Immunohistochemistry, Microscopy and Image Analysis
Organ samples frozen in OCT were cut into 10 µm sections using a CM1850UV cryostat (Leica Biosystems, Wetzlar, Germany) and adhered to polysine microscopy slides (Thermo Scientific). Samples were fixed using 4% v/v Formaldehyde (Sigma) diluted in PEM buffer (21) and stained via immunohistochemistry using various antibodies for visualisation of macrophages and bacteria (S1 Table). Whole spleen sections from 3 mice per group were analysed using an FV1000 confocal laser scanning microscope (Olympus, Tokyo, Japan) equipped with a 60x UPlanSAPO objective (Olympus) for visual determination of foci counts, and 3D reconstructions were created using Imaris software (Oxford Instruments, Abingdon, UK). Entire sections were scanned with 40x magnification using a Vectra Polaris quantitative slide scanner (Akoya Biosciences, MA, US) for subsequent bacterial co-localisation and cell number analysis. Scanned section image analysis was performed using Fiji (v1.53) (22) and inForm image analysis software (v2.5.1; Akoya Biosciences). For determination of the area of pneumococci associated to each macrophage subtype, regions of interest (ROIs) were manually created in Fiji around macrophage marker and bacterial fluorescence signals by appropriate alteration of the fluorescence intensity threshold for each channel. The pixel area of macrophage signal for each subtype, and the area of bacteria within these ROIs, could then be calculated. For determination of the total number of each macrophage subtype within the samples, and the percentage of these associated with bacteria, inForm image analysis software was utilised.

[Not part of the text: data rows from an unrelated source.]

import Summits.CriticalPhenomena.CardyFormulaZ2.Theorems.CardyIKTransportIKMixedBoxCrossingTransportStubLinkArcsIffAux2

/-!
# Stub `stub_linkArcsIff` — H1 of the link decomposition: ARCS EVENT = NECKLACE LINK FUNCTION AT THE CROSSING VECTOR
# (line `defect-closure-exploration`, reshape v5b, crux `IKMixedBoxCrossing`, stmt-CriticalPhenomena-5911)

Support file (`--supports stmt-CriticalPhenomena-5911`), proving the registered stub `stub_linkArcsIff : LinkArcsIff` of
`…TransportLinkDefs` §4: for an interior configuration `y` of the slab of `w` face columns whose last cell column is
presented by the necklace `N`, and a new column `(c, f)`, the arcs event of the wider slab at
`(splitEquiv w L).symm (y, (c, f))` holds iff `N.Phi y n (N.crossVec c f)`.

"⇐" is `LinkArcsIffStub.arcs_of_phi` (`…TransportStubLinkArcsIffAux2`).  "⇒" (this file, `phi_of_arcs`) is an
induction along the black path of the wider slab, read as a chain of black edges (`rtg_of_blackConn`), carrying an
INVARIANT stated for an arbitrary set `C` of runs containing the runs meeting the first arc and closed under `N.Linked`
(in the end: the runs CHAINED to the first arc): an old cell is joined INSIDE `y` to the first arc or to a run of `C`; a
new-column cell sits, at some offset `o`, next to a run of `C`, or on a gap crossed FROM BELOW up to `o` from a run of
`C` (the gap cells up to `o` black in `c` and the bottom condition of `Necklace.cross`), or on a gap crossed FROM ABOVE
down to `o` from a run of `C` (top condition).  The four kinds of black edges preserve it (`good_step`): old–old edges
are edges of `y` (`adj_castSucc_iff`); entering the new column from a run cell horizontally / by a main diagonal / by an
anti-diagonal starts such a partial crossing (`goodN_of_entry`); a vertical step in the new column extends it, and when
it reaches the far end of the gap the gap is crossed, so the run beyond is in `C` (`goodN_step`); leaving the new column
onto a run cell either meets the run of `C` itself or completes a crossing (`mem_of_exit`) — all by the step lemmas of
`…TransportStubLinkArcsIffAux`.  At the endpoint on the second arc the invariant is `N.Phi`.
-/

noncomputable section

namespace Summit.CriticalPhenomena.CardyFormulaZ2.Cruxes.IKMixedBoxCrossing.DefectClosureExploration

open scoped Classical
open CylBunchStub (splitEquiv)
open LinkHonCountStub (row_inj)

namespace LinkArcsIffStub

variable {L : ℕ} {N : Necklace L} {w : ℕ} {y : CylCfg w L} {c f : ZMod L → Bool} {n : ℕ} {C : Fin N.k → Prop}

/-! ## §4 Old cells: joined inside `y` to the first arc or to a run of `C` -/

/-- OLD → OLD: a black edge of `y` preserves the invariant of old cells. -/
theorem goodI_step {i i' : Fin (w + 1)} {r r' : ZMod L}
    (hg : (∃ r₁ : ZMod L, n ≤ r₁.val ∧ r₁.val < 3 * n ∧ BlackConn y ((0 : Fin (w + 1)), r₁) (i, r)) ∨
      ∃ j, C j ∧ ∃ v ∈ N.runCells j, BlackConn y v (i, r))
    (hb : y.1 (i', r') = true) (ha : (cylGraph w L y.2).Adj (i, r) (i', r')) :
    (∃ r₁ : ZMod L, n ≤ r₁.val ∧ r₁.val < 3 * n ∧ BlackConn y ((0 : Fin (w + 1)), r₁) (i', r')) ∨
      ∃ j, C j ∧ ∃ v ∈ N.runCells j, BlackConn y v (i', r') := by
  rcases hg with ⟨r₁, h1, h2, hB⟩ | ⟨j, hj, v, hv, hB⟩
  · exact Or.inl ⟨r₁, h1, h2, blackConn_step hB hb ha⟩
  · exact Or.inr ⟨j, hj, v, hv, blackConn_step hB hb ha⟩

/-- A run whose cell satisfies the invariant is in `C`. -/
theorem mem_of_goodI (hC₁ : ∀ j, N.RunMeets y n (3 * n) j → C j)
    (hC₂ : ∀ {j j' : Fin N.k}, C j → N.Linked y (N.crossVec c f) j j' → C j') {r : ZMod L}
    (hg : (∃ r₁ : ZMod L, n ≤ r₁.val ∧ r₁.val < 3 * n ∧
        BlackConn y ((0 : Fin (w + 1)), r₁) (Fin.last w, r)) ∨
      ∃ j, C j ∧ ∃ v ∈ N.runCells j, BlackConn y v (Fin.last w, r))
    {j : Fin N.k} {o : ℕ} (ho : N.InRun j o) (hr : N.row o = r) : C j := by
  have hmem : ((Fin.last w, r) : Fin (w + 1) × ZMod L) ∈ N.runCells j := hr ▸ mk_mem_runCells N ho
  rcases hg with ⟨r₁, h1, h2, hB⟩ | ⟨j', hj', v, hv, hB⟩
  · exact hC₁ j ⟨r₁, h1, h2, _, hmem, hB⟩
  · exact hC₂ hj' (Or.inr (Or.inr ⟨v, hv, _, hmem, hB⟩))

/-! ## §5 The three kinds of black edges at the new column -/

/-- OLD → NEW: entering the new column from a cell of a run of `C` (horizontally, by the main diagonal, or by the
anti-diagonal) lands on a cell satisfying the invariant of new cells. -/
theorem goodN_of_entry {r s : ZMod L} {j : Fin N.k} {o : ℕ} (hC : C j) (ho : N.InRun j o) (hr : N.row o = r)
    (hs : c s = true) (he : s = r ∨ (s = r + 1 ∧ f r = false) ∨ (r = s + 1 ∧ f s = true)) :
    ∃ o, o < L ∧ N.row o = s ∧ ((∃ i, N.InRun i o ∧ C i) ∨
      (∃ i, N.InGap i o ∧ C i ∧ (∀ t, N.gapStart i ≤ t → t ≤ o → c (N.row t) = true) ∧
        (c (N.row (N.gapStart i - 1)) = true ∨ f (N.row (N.gapStart i - 1)) = false)) ∨
      (∃ i, N.InGap i o ∧ (∃ j : Fin N.k, j.val = (i.val + 1) % N.k ∧ C j) ∧
        (∀ t, o ≤ t → t < N.gapStart i + N.gapLen i → c (N.row t) = true) ∧
        (c (N.row (N.gapStart i + N.gapLen i)) = true ∨ f (N.row (N.gapStart i + N.gapLen i - 1)) = true))) := by
  have hoL := inRun_lt N ho
  rcases he with rfl | ⟨rfl, hf⟩ | ⟨hrs, hf⟩
  · exact ⟨o, hoL, hr, Or.inl ⟨j, ho, hC⟩⟩
  · obtain ⟨ho1, h | ⟨hgs, hgap⟩⟩ := inRun_step_up N ho
    · exact ⟨o + 1, ho1, by rw [row_succ, hr], Or.inl ⟨j, h, hC⟩⟩
    · refine ⟨o + 1, ho1, by rw [row_succ, hr], Or.inr (Or.inl ⟨j, hgap, hC, fun t h1 h2 => ?_, Or.inr ?_⟩)⟩
      · rw [show t = o + 1 by omega, row_succ, hr]
        exact hs
      · rw [← hgs, Nat.add_sub_cancel, hr]
        exact hf
  · have hs' : ∀ {o' : ℕ}, N.row o' + 1 = N.row o → N.row o' = s := fun hro =>
      add_right_cancel (hro.trans (hr.trans hrs))
    obtain ⟨o', ho', hro, h | ⟨i, hij, hgap, hoe⟩⟩ := inRun_step_down N ho
    · exact ⟨o', ho', hs' hro, Or.inl ⟨j, h, hC⟩⟩
    · refine ⟨o', ho', hs' hro, Or.inr (Or.inr ⟨i, hgap, ⟨j, hij, hC⟩, fun t h1 h2 => ?_, Or.inr ?_⟩)⟩
      · rw [show t = o' by omega, hs' hro]
        exact hs
      · rw [← hoe, Nat.add_sub_cancel, hs' hro]
        exact hf

/-- NEW → NEW: a vertical black step in the new column preserves the invariant of new cells (a partial crossing is
extended; when it reaches the far end of the gap, the gap is crossed and the run beyond it is in `C`). -/
theorem goodN_step (hC₂ : ∀ {j j' : Fin N.k}, C j → N.Linked y (N.crossVec c f) j j' → C j') {r s : ZMod L}
    (hg : ∃ o, o < L ∧ N.row o = r ∧ ((∃ i, N.InRun i o ∧ C i) ∨
      (∃ i, N.InGap i o ∧ C i ∧ (∀ t, N.gapStart i ≤ t → t ≤ o → c (N.row t) = true) ∧
        (c (N.row (N.gapStart i - 1)) = true ∨ f (N.row (N.gapStart i - 1)) = false)) ∨
      (∃ i, N.InGap i o ∧ (∃ j : Fin N.k, j.val = (i.val + 1) % N.k ∧ C j) ∧
        (∀ t, o ≤ t → t < N.gapStart i + N.gapLen i → c (N.row t) = true) ∧
        (c (N.row (N.gapStart i + N.gapLen i)) = true ∨ f (N.row (N.gapStart i + N.gapLen i - 1)) = true))))
    (hr : c r = true) (hs : c s = true) (he : s = r + 1 ∨ r = s + 1) :
    ∃ o, o < L ∧ N.row o = s ∧ ((∃ i, N.InRun i o ∧ C i) ∨
      (∃ i, N.InGap i o ∧ C i ∧ (∀ t, N.gapStart i ≤ t → t ≤ o → c (N.row t) = true) ∧
        (c (N.row (N.gapStart i - 1)) = true ∨ f (N.row (N.gapStart i - 1)) = false)) ∨
      (∃ i, N.InGap i o ∧ (∃ j : Fin N.k, j.val = (i.val + 1) % N.k ∧ C j) ∧
        (∀ t, o ≤ t → t < N.gapStart i + N.gapLen i → c (N.row t) = true) ∧
        (c (N.row (N.gapStart i + N.gapLen i)) = true ∨ f (N.row (N.gapStart i + N.gapLen i - 1)) = true))) := by
  obtain ⟨o, hoL, hro, hD⟩ := hg
  rcases he with rfl | hrs
  · -- one row UP
    rcases hD with ⟨i, ho, hC⟩ | ⟨i, ho, hC, hcov, hbot⟩ | ⟨i, ho, hCn, hcov, htop⟩
    · obtain ⟨ho1, h | ⟨hgs, hgap⟩⟩ := inRun_step_up N ho
      · exact ⟨o + 1, ho1, by rw [row_succ, hro], Or.inl ⟨i, h, hC⟩⟩
      · refine ⟨o + 1, ho1, by rw [row_succ, hro], Or.inr (Or.inl ⟨i, hgap, hC, fun t h1 h2 => ?_, Or.inl ?_⟩)⟩
        · rw [show t = o + 1 by omega, row_succ, hro]
          exact hs
        · rw [← hgs, Nat.add_sub_cancel, hro]
          exact hr
    · rcases inGap_step_up N ho with ⟨ho1, hgap⟩ | ⟨hoe, j, hj, hrow⟩
      · refine ⟨o + 1, ho1, by rw [row_succ, hro], Or.inr (Or.inl ⟨i, hgap, hC, fun t h1 h2 => ?_, hbot⟩)⟩
        rcases Nat.lt_or_ge t (o + 1) with ht | ht
        · exact hcov t h1 (by omega)
        · rw [show t = o + 1 by omega, row_succ, hro]
          exact hs
      · have hx : N.cross c f i = true := (cross_eq_true_iff N c f i).2
          ⟨fun t ht => hcov t ht.1 (by unfold Necklace.InGap at ht; omega), hbot,
            Or.inl (by rw [← hoe, row_succ, hro]; exact hs)⟩
        exact ⟨N.runStart j, inRun_lt N (inRun_runStart N j), by rw [← hrow, row_succ, hro],
          Or.inl ⟨j, inRun_runStart N j, hC₂ hC (Or.inl ⟨hx, hj⟩)⟩⟩
    · rcases inGap_step_up N ho with ⟨ho1, hgap⟩ | ⟨-, j, hj, hrow⟩
      · exact ⟨o + 1, ho1, by rw [row_succ, hro],
          Or.inr (Or.inr ⟨i, hgap, hCn, fun t h1 h2 => hcov t (by omega) h2, htop⟩)⟩
      · obtain ⟨j', hj', hC'⟩ := hCn
        have hjj : j' = j := Fin.ext (by rw [hj', hj])
        subst hjj
        exact ⟨N.runStart j', inRun_lt N (inRun_runStart N j'), by rw [← hrow, row_succ, hro],
          Or.inl ⟨j', inRun_runStart N j', hC'⟩⟩
  · -- one row DOWN
    rcases hD with ⟨i, ho, hC⟩ | ⟨i, ho, hC, hcov, hbot⟩ | ⟨i, ho, hCn, hcov, htop⟩
    · obtain ⟨o', ho', hro', h | ⟨j, hij, hgap, hoe⟩⟩ := inRun_step_down N ho
      · exact ⟨o', ho', add_right_cancel (hro'.trans (hro.trans hrs)), Or.inl ⟨i, h, hC⟩⟩
      · have hs' : N.row o' = s := add_right_cancel (hro'.trans (hro.trans hrs))
        refine ⟨o', ho', hs', Or.inr (Or.inr ⟨j, hgap, ⟨i, hij, hC⟩, fun t h1 h2 => ?_, Or.inl ?_⟩)⟩
        · rw [show t = o' by omega, hs']
          exact hs
        · rw [← hoe, row_succ, hro', hro]
          exact hr
    · obtain ⟨o', hoo, hgap | ⟨-, hrun⟩⟩ := inGap_step_down N ho
      · have hs' : N.row o' = s := add_right_cancel (by rw [← row_succ, hoo, hro, hrs])
        exact ⟨o', by omega, hs', Or.inr (Or.inl ⟨i, hgap, hC, fun t h1 h2 => hcov t h1 (by omega), hbot⟩)⟩
      · have hs' : N.row o' = s := add_right_cancel (by rw [← row_succ, hoo, hro, hrs])
        exact ⟨o', by omega, hs', Or.inl ⟨i, hrun, hC⟩⟩
    · obtain ⟨o', hoo, hgap | ⟨hog, hrun⟩⟩ := inGap_step_down N ho
      · have hs' : N.row o' = s := add_right_cancel (by rw [← row_succ, hoo, hro, hrs])
        refine ⟨o', by omega, hs', Or.inr (Or.inr ⟨i, hgap, hCn, fun t h1 h2 => ?_, htop⟩)⟩
        rcases Nat.lt_or_ge t o with ht | ht
        · rw [show t = o' by omega, hs']
          exact hs
        · exact hcov t ht h2
      · have hs' : N.row o' = s := add_right_cancel (by rw [← row_succ, hoo, hro, hrs])
        obtain ⟨j, hj, hCj⟩ := hCn
        have hx : N.cross c f i = true := (cross_eq_true_iff N c f i).2
          ⟨fun t ht => hcov t (by unfold Necklace.InGap at ht; omega) (by unfold Necklace.InGap at ht; omega),
            Or.inl (by rw [← hog, ← hoo, Nat.add_sub_cancel, hs']; exact hs), htop⟩
        exact ⟨o', by omega, hs', Or.inl ⟨i, hrun, hC₂ hCj (Or.inr (Or.inl ⟨hx, hj⟩))⟩⟩
import Summits.SmoothPoincare4.SmoothPoincare4.Theorems.SullivanDualWitnessChargeCapDefs
import Summits.SmoothPoincare4.SmoothPoincare4.Theorems.SullivanDualWitnessChargeV15InterceptChartAux1
import Summits.SmoothPoincare4.SmoothPoincare4.Theorems.SullivanDualWitnessChargeV15InterceptChartAux2

/-!
# Stub S5 `stub_interceptChart` of skeleton v15 — the intercept chart of a local family through
the compactified member (crux `WitnessCharge`, stmt-SmoothPoincare4-7824, line `Sketch`, lead c8)

In the cap model `X = (Σ ∖ p) ∪ {‖t‖ < ρ} × ℂ_σ` (`CapData`), let `(U a, V a)`, `‖a‖ < ε`, be a
jointly smooth family of `JX`-holomorphic two-chart spheres through the compactified member
`(sphereU u₀ lam, sphereV u₀ b₀ lam)` (`lam` an admissible scale) with jointly immersive evaluation
maps. Near `a = 0` we build the INTERCEPT CHART:

* domains by compactness and joint continuity: for `‖a‖ < ε₁` the `V`-disc `‖w‖ ≤ 1/2` stays in the
  cap chart domain `capInv {‖t‖ < ρ}` and the `U`-disc `‖z‖ ≤ 2`, as well as the `V`-annulus
  `r₁ ≤ ‖w‖ ≤ 1/2`, stay in `ι(Σ ∖ p)` (so off the added line `E = capPt(ℂ)`);
* holomorphy: `w ↦ capCoord (V a w)` is complex differentiable on `‖w‖ < 1/2`
  (`helper_interceptChart_capHolo`: `JX = i` in the cap chart);
* the simple zero: along `V 0`, `t = (capCoord (V 0 w)).1 = 1 / z(u₀(lam / w))` has derivative
  `lam⁻¹ ≠ 0` at `w = 0` (`helper_interceptChart_slope`, from the admissibility estimate
  `‖z(u₀ ξ) − ξ‖ ≤ 1`);
* the inverse function theorem, twice (`helper_interceptChart_localDiffeo`) applied to
  `G (a, w) = capCoord (V a w)` (its derivative at `(0, 0)` is injective — immersive family composed
  with the cap chart — hence invertible): the zero `wz a` of `t` along `V a`, the intercept `β a`
  with `V a (wz a) = capPt (β a)`, its local inverse `α` on `ball b₀ δ`, and the local uniqueness of
  the zero on `‖w‖ < r₁`.
-/

noncomputable section

set_option linter.dupNamespace false

open scoped Manifold ContDiff Topology
open Set Filter Literature.Geometry.Symplectic Literature.Topology.FourManifolds

namespace Summit.SmoothPoincare4.SmoothPoincare4.Theorems.WitnessCharge.PencilIncompleteness

/-- A one-sided inverse `B` of a bijective continuous linear map `A` (`B ∘ A = id`) is bijective. -/
private theorem interceptChart_bijective_of_comp_eq_id {E F : Type*} [TopologicalSpace E]
    [AddCommMonoid E] [Module ℝ E] [TopologicalSpace F] [AddCommMonoid F] [Module ℝ F]
    {A : E →L[ℝ] F} {B : F →L[ℝ] E}
    (h : B.comp A = ContinuousLinearMap.id ℝ E) (hA : Function.Bijective A) :
    Function.Bijective B := by
  have hBA : ∀ v, B (A v) = v := fun v => ContinuousLinearMap.ext_iff.1 h v
  refine ⟨fun u u' huu' => ?_, fun v => ⟨A v, hBA v⟩⟩
  obtain ⟨v, rfl⟩ := hA.2 u
  obtain ⟨v', rfl⟩ := hA.2 u'
  rw [hBA, hBA] at huu'
  rw [huu']

/-- At an admissible scale, for `0 < ‖w‖ ≤ 2` the parameter `ξ = lam / w` has `‖ξ‖ ≥ lam / 2`. -/
private theorem interceptChart_norm_param {lam : ℝ} (hlam : 4 ≤ lam) {w : ℂ} (hw : w ≠ 0)
    (hw2 : ‖w‖ ≤ 2) : lam / 2 ≤ ‖(lam : ℂ) * w⁻¹‖ := by
  have hwpos : 0 < ‖w‖ := norm_pos_iff.2 hw
  rw [norm_mul, norm_inv, Complex.norm_real, Real.norm_eq_abs, abs_of_nonneg (by linarith),
    ← div_eq_mul_inv]
  exact div_le_div_of_nonneg_left (by linarith) hwpos hw2
import Literature.Topology.FourManifolds.CappellShanesonClassGroupFifteen
import Literature.Topology.FourManifolds.CappellShanesonIdealCertificates
import HarnessLib

/-!
# The class group of the trace `22` field (discriminant `142097`, prime) and Gompf's conjecture
# for the traces `22` and `-17` (Kim–Yamada 2023, Theorem B)

Serves the named fact
`Literature.Topology.FourManifolds.kimYamada2023_nonempty_diffeomorph_sphere_four_of_trace_mem_Icc`
(`CappellShaneson.lean`; M. H. Kim, S. Yamada, Kyungpook Math. J. 63 (2023) 373–411 =
arXiv:1707.03860, Cor. C), reduced in the tree to Gompf's topological leaves and Theorem B in matrix
form (`GompfConjectureForTrace n`) for the traces not yet proved. This file PROVES Theorem B for the
trace `22` (class group cyclic of order dividing `6`): `C(ℤ[Θ₂₂])` is covered by the six representatives
`(1, 1, 22)`, `(8, 3, 22)`, `(8, 9, 22)`, `(8, 27, 22)`, `(4, 5, 22)`, `(6, 11, 22)`, which move by Gompf
moves to the traces `22`, `10`, `4`, `-5`, `7`, `0` (Lemma 6.1 / §6.1), where Gompf's conjecture holds
— and, by Theorem A, for `-17 = 5 - 22`.

## The number theory

For a cubic number field `K` generated by a root `θ` of `f₂₂ = x³ - 22x² + 21x - 1`:

* `Δ(f₂₂) = 142097` is prime, so `𝓞 K = ℤ[θ]`, `d_K = 142097`, `⌊M_K⌋ ≤ 106`;
* Dedekind–Kummer at `p ≤ 106` (Marcus, Ch. 3, Thm. 27): `2, 7, 23, 43, 47, 53, 59, 79, 83, 89, 103`
  are inert; `f₂₂ = (x - 8)(x² - 14x - 91) - 729` (so `𝔭₃ = (3, θ - 8)`, `𝔮₉ = (3, θ² - 14θ - 91)`, and
  `𝔭₃ᵏ = (3ᵏ, θ - 8)`), `f₂₂ ≡ (x - 4)(x² + 2x + 4) (mod 5)`; `41` and `97` split (`(x-4)(x-6)(x-12)`,
  `(x-15)(x-39)(x-65)`); unique roots `6, 2, 14, 7, 12, 7, 28, 45, 43, 66, 64, 37` modulo
  `11, 13, 17, 19, 29, 31, 37, 61, 67, 71, 73, 101`;
* `g = [𝔭₃]` satisfies `g⁶ = 1`: `𝔭₃ (3ᵏ, θ - 8) = (3ᵏ⁺¹, θ - 8)` for `k = 1, …, 4` and
  `𝔭₃ (243, θ - 8) = (θ - 8)` (norm `729`); every other small prime is a power of `g` by an explicit
  relation with certified cofactors: `𝔭₃ 𝔮₉ = (3)`, `(9, θ - 8) 𝔭₅ = (θ + 1)`, `𝔭₅ 𝔮₂₅ = (5)`,
  `𝔭₃ 𝔭₁₁ = (2θ - 1)`, `𝔭₃ 𝔭₁₃ = (θ - 2)`, `(27, θ - 8) 𝔭₁₇ = (4θ - 5)`, `𝔭₅ 𝔭₁₉ = (3θ - 2)`,
  `𝔭₁₇ 𝔭₂₉ = (5θ - 2)`, `(9, θ - 8) 𝔭₃₁ = (5θ - 4)`, `𝔭₅ 𝔭₃₇ = (4θ - 1)`, `𝔭₅ (41, θ - 4) = (θ - 4)`,
  `𝔭₁₁ (41, θ - 6) = (θ - 6)`, `𝔭₁₇ (41, θ - 12) = (2θ² - 1)`, `𝔭₅ 𝔭₆₁ = (θ² - 3θ + 1)`,
  `𝔭₁₇ 𝔭₆₇ = (2θ² - 5θ + 1)`, `𝔭₁₁ 𝔭₇₁ = (θ + 5)`, `𝔭₁₉ 𝔭₇₃ = (θ² + θ + 1)`, `𝔭₁₃ (97, θ - 15) = (θ - 15)`,
  `𝔭₃ (97, θ - 39) = (5θ - 1)`, `(97, θ - 65) = (3θ - 1)`, `(9, θ - 8) 𝔭₁₀₁ = (14θ - 13)`;
* hence every ideal class is one of `g⁰, …, g⁵` (`classGroup_mem_six_twentytwo`).

Transport to `ℤ[X]/(f₂₂)` and Prop. 2.14 (`exists_isConj_standardCSMatrix_of_cover`):
`isConj_standardCSMatrix_of_trace_eq_twentytwo`, `gompfConjectureForTrace_twentytwo`,
`gompfConjectureForTrace_neg_seventeen`. No named fact is introduced (D-0026).

## References

* [KimYamada2023] M. H. Kim, S. Yamada, Kyungpook Math. J. 63 (2023) 373–411 (arXiv:1707.03860):
  §2.3 (Prop. 2.14), §5 (Table 2), §6.1 (Lemma 6.1 and the proof of Thm. B), Thm. A.
* [Marcus2018] D. A. Marcus, *Number Fields*, 2nd ed., Ch. 3, Thm. 27 (Dedekind–Kummer); Ch. 5,
  Cor. 2 of Thm. 37 (Minkowski bound).
-/

noncomputable section
/-! ## §1 The one-form core: the dressing defect of a slot is bounded by the window sum of the slot's divergence -/

section Core

variable {N : ℕ} {r : Fin (d + 1) → ℕ}

/-- NOT IN PRINT; OUR BOOKKEEPING.  **THE ONE-FORM CORE** (in-block root, `1 ≤ N`, ANY `g`):
`|coProjBmAt ρ N g α q − g α q| ≤ 2(d+1)N · Σ_{v ∈ cube (d+1) N} |Σ_β (g β (q+v) − g β (q+v−e_β))|` — the defect `(Πᵀ_bm − 1) g = Σ'_p φ_{α,q} p · div g (p)`
(leaf-06's `coProjBmAt_sub_self_apply`) has its potential supported in the window `q + [−N, N]^{d+1}` (`sub_mem_cube_of_bmGaugeAt_ne_zero`) and bounded by `2(d+1)N`
(`abs_phi_le`). -/
theorem abs_coProjBmAt_sub_self_le (hN : 1 ≤ N) (hr : r ∈ box (d + 1) N) (g : Form1 (d + 1) ℝ) (α : Fin (d + 1)) (q : Fin (d + 1) → ℤ) :
    |coProjBmAt (toSite r) N g α q - g α q|
      ≤ 2 * ((d : ℝ) + 1) * N * ∑ v ∈ cube (d + 1) N, |∑ β : Fin (d + 1), (g β (q + v) - g β (q + v - unitVec β))| := by
  rw [coProjBmAt_sub_self_apply hN hr]
  set φ : Form0 (d + 1) ℝ := bmGaugeAt (toSite r) (fun κ z => (bondInd α q κ z : ℝ)) N with hφ
  set W : Finset (Fin (d + 1) → ℤ) := (cube (d + 1) N).map (addLeftEmbedding q) with hW
  have hWmem : ∀ {p : Fin (d + 1) → ℤ}, p - q ∈ cube (d + 1) N → p ∈ W := by
    intro p hp
    rw [hW, Finset.mem_map]
    exact ⟨p - q, hp, by simp [addLeftEmbedding]⟩
  have hs : ∀ p : Fin (d + 1) → ℤ, p ∉ W → φ p * ∑ β : Fin (d + 1), (g β p - g β (p - unitVec β)) = 0 := by
    intro p hp
    by_cases h : φ p = 0
    · rw [h, zero_mul]
    · exact absurd (hWmem (sub_mem_cube_of_bmGaugeAt_ne_zero hN hr α q h)) hp
  have e1 : ∑' p : Fin (d + 1) → ℤ, φ p * ∑ β : Fin (d + 1), (g β p - g β (p - unitVec β))
      = ∑ v ∈ cube (d + 1) N, φ (q + v) * ∑ β : Fin (d + 1), (g β (q + v) - g β (q + v - unitVec β)) := by
    rw [tsum_eq_sum (s := W) (fun p hp => hs p hp), hW, Finset.sum_map]
    rfl
  rw [e1, Finset.mul_sum]
  refine (Finset.abs_sum_le_sum_abs _ _).trans (Finset.sum_le_sum fun v _ => ?_)
  rw [abs_mul]
  exact mul_le_mul_of_nonneg_right (abs_phi_le hN hr α q (q + v)) (abs_nonneg _)

/-- NOT IN PRINT; OUR BOOKKEEPING.  The core in `divV` letters for a kernel-valued slot read at an entry: for `V : Fin (d+1) → ℤ^{d+1} → MKer`,
`|coProjBmAt ρ N (κ₁ u₁ ↦ V κ₁ u₁ x z a b) α q − V α q x z a b| ≤ 2(d+1)N · Σ_{v ∈ cube} |(divV V (q + v)) x z a b|`. -/
theorem abs_coProjBmAt_sub_self_le_divV (hN : 1 ≤ N) (hr : r ∈ box (d + 1) N) (V : Fin (d + 1) → (Fin (d + 1) → ℤ) → MKer (d + 1) (Fib d))
    (α : Fin (d + 1)) (q x z : Fin (d + 1) → ℤ) (a b : Fib d) :
    |coProjBmAt (toSite r) N (fun κ₁ u₁ => V κ₁ u₁ x z a b) α q - V α q x z a b|
      ≤ 2 * ((d : ℝ) + 1) * N * ∑ v ∈ cube (d + 1) N, |divV V (q + v) x z a b| := by
  have h := abs_coProjBmAt_sub_self_le hN hr (fun κ₁ u₁ => V κ₁ u₁ x z a b) α q
  refine h.trans (le_of_eq ?_)
  congr 1
  exact Finset.sum_congr rfl fun v _ => abs_div_eq_abs_divV V (q + v) x z a b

Tissue was segmented into macrophage-positive and negative areas for each subtype and cell areas were segmented based on their nuclear staining to give total numbers of each macrophage subtype in the sample. For further analysis, cells were finally phenotyped based on their positivity for pneumococcus using machine learning that was trained by manual selection of at least 20 pneumococci-positive and 20 pneumococci-negative cells.
Cytokine ELISAs
Serum prepared from whole mouse blood collected at 4-, 12- and 36h post-infection (PI), alongside homogenates of spleens collected at 4h PI, were analysed for the concentration of TNF-α, IL-6 and IL-1β via ELISA kits (Thermo Fisher, MA, US) as per manufacturer’s instructions. Briefly, sera were collected by allowing whole blood to coagulate at room temperature (RT) before centrifuging at 2,000 x g for 20 minutes at RT, and spleens were weighed and mechanically homogenised into BHI + 10% v/v glycerol through a 40 µm cell strainer. Samples were stored at -80°C until use. 96-well plates were coated with antibodies against mouse TNF-α, IL-6 and IL-1β. Wells were washed using PBS + 0.05% v/v Tween-20 (Sigma), non-specific binding was blocked using ELISA diluent (PBS + Bovine serum albumin (BSA)), and a standard was made using seven 1:2 dilutions of recombinant mouse TNF-α, IL-6 or IL-1β in ELISA diluent. Samples (diluted 1:6), standards and blanks were added to duplicate wells and incubated overnight at 4°C. Wells were washed as before and biotin-conjugated antibodies against mouse TNF-α, IL-6 and IL-1β were added and plates incubated for 1 hour at RT. Wells were again washed before the addition of Streptavidin-HRP and a 30-minute incubation at RT. Wells were washed once more, tetramethylbenzidine substrate solution was added and incubated for 15 minutes at RT, before 2M H2SO4 stop solution was added and absorbance was read at 450 nm and 570 nm.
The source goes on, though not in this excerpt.